En la crítica al 'Ulises' que Kurt Tucholsky escribió para la prensa berlinesa hace casi un siglo, sugiere una regla para juzgar la literatura

James Joyce, en 1930.
James Joyce, en 1930. Getty

Me gustan los artículos que Kurt Tucholsky escribió para la prensa berlinesa en las décadas de 1920 y 1930. Fue el gran escritor satírico de la República de Weimar. Nacido en Berlín en 1890, sobrevivió pocos años a la llegada del nazismo, que le quitó la nacionalidad y lo prohibió. Para ser sincera, es uno de mis inalcanzables modelos de inteligencia e ironía. Si existiera un taller literario para perfeccionar lo que mi amigo Jorge Fernández Díaz llama el “articulismo”, Tucholsky sería lectura obligatoria. Imitarlo es difícil, pero se puede mejorar bastante con solo reconocer la originalidad de su punto de vista y su inventiva para las comparaciones.

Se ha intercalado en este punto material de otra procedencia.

import Summits.CriticalPhenomena.PercolationContinuityZ3.Theorems.PercNearOneGluingNoHeavyLowerTailAntitheticCherryOplus
import Summits.CriticalPhenomena.PercolationContinuityZ3.Theorems.PercNearOneGluingNoHeavyLowerTailAntitheticBlockTools
import HarnessLib

/-!
# `NoHeavyLowerTail` (stmt-CriticalPhenomena-4575) — antithetic cluster pairs: the MIXED SUM (M) at an APEX is termwise nonnegative
# (prim-hp-2 gen 64, HOME/MEMO-gen64.md §3)

Support file (`--supports stmt-CriticalPhenomena-4575`, hull-port prover `prim-hp-2`, gen 64).  No definitions, no named facts, no sorries;
standard axioms.  VERTEX version; `X_E T = openCluster (T ∩ E) s` (red cluster of `s`), `Y_E T = openCluster (Tᶜ ∩ E) s` (blue cluster);
𝒮 = twisted-monotone super-odd test functions.

An APEX of the edge set `E` is a vertex `Q` joined by a pair of `E` to every other vertex lying on a pair of `E`.
* `Antithetic.Apex.blue_subset_red` — if `Q` is an apex and `Q ∉ Y_E T`, then `Y_E T ⊆ X_E T`: a blue vertex `v ≠ s` and the source both
  see `Q` through pairs that cannot be blue (else `Q` would be blue-reached), so `s – Q – v` is a red path.
* `Antithetic.Apex.mixed_nonneg` — hence the MIXED SUM `Σ_{T : P ∈ X_E T, Q ∉ Y_E T} K₁K₂(X_E T, Y_E T)` is `≥ 0` for all `K₁, K₂ ∈ 𝒮`
  and every `P` — TERMWISE (`Cherry.zero_cube_nonneg`: a nested pair is a 0-cube).  This is hypothesis (M) of the dual handle theorem
  (…AntitheticHandleDual) for every handle ending at an apex: complete graphs `K_n` (every vertex), wheels (the hub), cones `Q * H` through
  `s`, …; with a ⊕-certificate at `P` it yields Δ2 for `K + handle(P, Q)` (…AntitheticK4Handle).
* (appended) `Antithetic.Apex.blue_subset_red_near`, `mixed_nonneg_near`, `mixed_nonneg_self` — NEAR-APEXES: `Q` need only be joined to the
  vertices other than `s, P, Q`, provided `sQ ∈ E` or `Q = P` (the far pole of `K_{2,k}`, the rim vertex of a wheel opposite to `P`).
[cite: VandenbergHaggstromKahn2005, §1 p. 3 (open cluster `C_s`)]
-/

noncomputable section

namespace Summit.CriticalPhenomena.PercolationContinuityZ3.Theorems

open Literature.Probability.Percolation
open scoped Classical

namespace Antithetic

namespace Apex

variable {V : Type*} {E : Set (Sym2 V)} {s Q : V} (hQ : ∀ e ∈ E, ∀ v ∈ e, v ≠ Q → s(v, Q) ∈ E)
include hQ

/-- **Blue inside red under an apex.**  `Q` an apex of `E` (joined to every other vertex on a pair of `E`); if `Q` is not in the blue
cluster of `s` then the blue cluster of `s` lies inside the red one. [this work] -/
theorem blue_subset_red (T : Set (Sym2 V)) (hQY : Q ∉ openCluster (Tᶜ ∩ E) s) :
    openCluster (Tᶜ ∩ E) s ⊆ openCluster (T ∩ E) s := by
  intro v hv
  by_cases hvs : v = s
  · rw [hvs]; exact mem_openCluster_self _ _
  have hv' : (openGraph (Tᶜ ∩ E)).Reachable s v := hv
  have hvQ : v ≠ Q := fun h => hQY (h ▸ hv)
  have hsQ : s ≠ Q := fun h => hQY (h ▸ mem_openCluster_self _ _)
  -- `v` and `s` lie on pairs of `E`, hence are joined to the apex
  obtain ⟨w, hw, -⟩ := Glue.exists_pair_of_reachable (Tᶜ ∩ E) (Ne.symm hvs ∘ Eq.symm) hv'.symm
  obtain ⟨w', hw', -⟩ := Glue.exists_pair_of_reachable (Tᶜ ∩ E) (fun h => hvs h.symm) hv'
  have hvQE : s(v, Q) ∈ E := hQ _ hw.2 v (Sym2.mem_mk_left _ _) hvQ
  have hsQE : s(s, Q) ∈ E := hQ _ hw'.2 s (Sym2.mem_mk_left _ _) hsQ
  -- both pairs are red: a blue one would put `Q` into the blue cluster
  have hsQT : s(s, Q) ∈ T := by
    by_contra h
    exact hQY (((openGraph_adj (Tᶜ ∩ E) s Q).2 ⟨⟨h, hsQE⟩, hsQ⟩).reachable)
  have hvQT : s(v, Q) ∈ T := by
    by_contra h
    exact hQY (hv'.trans ((openGraph_adj (Tᶜ ∩ E) v Q).2 ⟨⟨h, hvQE⟩, hvQ⟩).reachable)
  -- the red path `s – Q – v`
  have h1 : (openGraph (T ∩ E)).Adj s Q := (openGraph_adj (T ∩ E) s Q).2 ⟨⟨hsQT, hsQE⟩, hsQ⟩
  have h2 : (openGraph (T ∩ E)).Adj Q v := by
    rw [openGraph_adj, Sym2.eq_swap]
    exact ⟨⟨hvQT, hvQE⟩, hvQ.symm⟩
  exact h1.reachable.trans h2.reachable

variable [Fintype V]

/-- **The mixed sum at an apex is termwise nonnegative**: for `Q` an apex of `E`, every `P`, and all twisted-monotone super-odd `K₁, K₂`,
`0 ≤ Σ_{T : P ∈ X_E T, Q ∉ Y_E T} K₁ (X_E T) (Y_E T) * K₂ (X_E T) (Y_E T)` (each summand is a nested pair, `Y ⊆ X`). [this work] -/
theorem mixed_nonneg (P : V) (K₁ K₂ : Set V → Set V → ℝ)
    (hK₁ : ∀ ⦃A A' B B' : Set V⦄, A ⊆ A' → B' ⊆ B → K₁ A B ≤ K₁ A' B') (hso₁ : ∀ A B, 0 ≤ K₁ A B + K₁ B A)
    (hK₂ : ∀ ⦃A A' B B' : Set V⦄, A ⊆ A' → B' ⊆ B → K₂ A B ≤ K₂ A' B') (hso₂ : ∀ A B, 0 ≤ K₂ A B + K₂ B A) :
    0 ≤ ∑ T ∈ Finset.univ.filter (fun T : Set (Sym2 V) => P ∈ openCluster (T ∩ E) s ∧ Q ∉ openCluster (Tᶜ ∩ E) s),
      K₁ (openCluster (T ∩ E) s) (openCluster (Tᶜ ∩ E) s) * K₂ (openCluster (T ∩ E) s) (openCluster (Tᶜ ∩ E) s) := by
  refine Finset.sum_nonneg fun T hT => ?_
  exact Cherry.zero_cube_nonneg _ _ (blue_subset_red hQ T (Finset.mem_filter.1 hT).2.2) hK₁ hso₁ hK₂ hso₂

end Apex

namespace Apex

/-! ### Near-apexes (appended, prim-hp-2 gen 64): the apex may miss the source and the target

`Q` is a NEAR-APEX for `(E, s, P)` if it is joined to every vertex on a pair of `E` other than `s`, `P`, `Q`.  On the mixed event
`{P ∈ X, Q ∉ Y}` the argument of `blue_subset_red` only needs `Q ∈ X`, which holds when `sQ ∈ E` (the pair is red since `Q ∉ Y`) or when
`Q = P`.  Examples beyond apexes: the far pole of `K_{2,k}` seen from a pole (`P = Q`), the rim vertex of a wheel opposite to `P` (hub = `s`). -/

variable {V : Type*} {E : Set (Sym2 V)} {s P Q : V} (hQ : ∀ e ∈ E, ∀ v ∈ e, v ≠ Q → v ≠ s → v ≠ P → s(v, Q) ∈ E)
include hQ

/-- **Blue inside red under a near-apex.**  If `Q` is joined to every vertex on a pair of `E` other than `s, P, Q`, then on
`{P ∈ X, Q ∉ Y, Q ∈ X}` the blue cluster of `s` lies inside the red one. [this work] -/
theorem blue_subset_red_near (T : Set (Sym2 V)) (hPX : P ∈ openCluster (T ∩ E) s) (hQY : Q ∉ openCluster (Tᶜ ∩ E) s)
    (hQX : Q ∈ openCluster (T ∩ E) s) : openCluster (Tᶜ ∩ E) s ⊆ openCluster (T ∩ E) s := by
  intro v hv
  by_cases hvs : v = s
  · rw [hvs]; exact mem_openCluster_self _ _
  by_cases hvP : v = P
  · rw [hvP]; exact hPX
  have hv' : (openGraph (Tᶜ ∩ E)).Reachable s v := hv
  have hvQ : v ≠ Q := fun h => hQY (h ▸ hv)
  obtain ⟨w, hw, -⟩ := Glue.exists_pair_of_reachable (Tᶜ ∩ E) (Ne.symm hvs ∘ Eq.symm) hv'.symm
  have hvQE : s(v, Q) ∈ E := hQ _ hw.2 v (Sym2.mem_mk_left _ _) hvQ hvs hvP
  have hvQT : s(v, Q) ∈ T := by
    by_contra h
    exact hQY (hv'.trans ((openGraph_adj (Tᶜ ∩ E) v Q).2 ⟨⟨h, hvQE⟩, hvQ⟩).reachable)
  have hQX' : (openGraph (T ∩ E)).Reachable s Q := hQX
  have h2 : (openGraph (T ∩ E)).Adj Q v := by
    rw [openGraph_adj, Sym2.eq_swap]
    exact ⟨⟨hvQT, hvQE⟩, hvQ.symm⟩
  exact hQX'.trans h2.reachable

variable [Fintype V]

/-- **The mixed sum at a near-apex adjacent to the source** is termwise nonnegative: `Q` a near-apex for `(E, s, P)` with `sQ ∈ E`.
[this work] -/
theorem mixed_nonneg_near (hsQ : s(s, Q) ∈ E) (hsQne : s ≠ Q) (K₁ K₂ : Set V → Set V → ℝ)
    (hK₁ : ∀ ⦃A A' B B' : Set V⦄, A ⊆ A' → B' ⊆ B → K₁ A B ≤ K₁ A' B') (hso₁ : ∀ A B, 0 ≤ K₁ A B + K₁ B A)
    (hK₂ : ∀ ⦃A A' B B' : Set V⦄, A ⊆ A' → B' ⊆ B → K₂ A B ≤ K₂ A' B') (hso₂ : ∀ A B, 0 ≤ K₂ A B + K₂ B A) :
    0 ≤ ∑ T ∈ Finset.univ.filter (fun T : Set (Sym2 V) => P ∈ openCluster (T ∩ E) s ∧ Q ∉ openCluster (Tᶜ ∩ E) s),
      K₁ (openCluster (T ∩ E) s) (openCluster (Tᶜ ∩ E) s) * K₂ (openCluster (T ∩ E) s) (openCluster (Tᶜ ∩ E) s) := by
  refine Finset.sum_nonneg fun T hT => ?_
  obtain ⟨hPX, hQY⟩ := (Finset.mem_filter.1 hT).2
  -- `sQ` is red (a blue `sQ` would put `Q` into the blue cluster), so `Q ∈ X`
  have hsQT : s(s, Q) ∈ T := by
    by_contra h
    exact hQY (((openGraph_adj (Tᶜ ∩ E) s Q).2 ⟨⟨h, hsQ⟩, hsQne⟩).reachable)
  have hQX : Q ∈ openCluster (T ∩ E) s := ((openGraph_adj (T ∩ E) s Q).2 ⟨⟨hsQT, hsQ⟩, hsQne⟩).reachable
  exact Cherry.zero_cube_nonneg _ _ (blue_subset_red_near hQ T hPX hQY hQX) hK₁ hso₁ hK₂ hso₂

omit hQ in
/-- **The mixed sum `Σ_{P ∈ X, P ∉ Y}` at a near-apex target** (`Q = P`, e.g. the far pole of `K_{2,k}` from a pole) is termwise
nonnegative. [this work] -/
theorem mixed_nonneg_self (hP : ∀ e ∈ E, ∀ v ∈ e, v ≠ P → v ≠ s → s(v, P) ∈ E) (K₁ K₂ : Set V → Set V → ℝ)
    (hK₁ : ∀ ⦃A A' B B' : Set V⦄, A ⊆ A' → B' ⊆ B → K₁ A B ≤ K₁ A' B') (hso₁ : ∀ A B, 0 ≤ K₁ A B + K₁ B A)
    (hK₂ : ∀ ⦃A A' B B' : Set V⦄, A ⊆ A' → B' ⊆ B → K₂ A B ≤ K₂ A' B') (hso₂ : ∀ A B, 0 ≤ K₂ A B + K₂ B A) :
    0 ≤ ∑ T ∈ Finset.univ.filter (fun T : Set (Sym2 V) => P ∈ openCluster (T ∩ E) s ∧ P ∉ openCluster (Tᶜ ∩ E) s),
      K₁ (openCluster (T ∩ E) s) (openCluster (Tᶜ ∩ E) s) * K₂ (openCluster (T ∩ E) s) (openCluster (Tᶜ ∩ E) s) := by
  refine Finset.sum_nonneg fun T hT => ?_
  obtain ⟨hPX, hPY⟩ := (Finset.mem_filter.1 hT).2
  refine Cherry.zero_cube_nonneg _ _ (blue_subset_red_near (s := s) (P := P) (Q := P) ?_ T hPX hPY hPX) hK₁ hso₁ hK₂ hso₂
  intro e he v hv hvP hvs _
  exact hP e he v hv hvP hvs

end Apex

end Antithetic

end Summit.CriticalPhenomena.PercolationContinuityZ3.Theorems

Por eso vuelvo con frecuencia a los artículos reunidos por Rowohlt, la editorial que los publica en dos tomos, de los que me apropié en un conveniente intercambio del que salí favorecida. En el segundo de esos volúmenes encuentro varios ensayos sobre Kafka y uno sobre el Ulises de James Joyce. Leído a las corridas, este artículo sobre el Ulises parece ocuparse más de los problemas que plantea su traducción al alemán de 1927 que sobre la novela misma. Sin embargo, esta lectura no hace justicia a la nota. El remate es una de las especialidades del buen articulista, y en eso Tucholsky fue un maestro. Justamente en el remate sobre Ulises, Tucholsky sugiere una regla para juzgar la literatura. Allí juega todas sus fichas.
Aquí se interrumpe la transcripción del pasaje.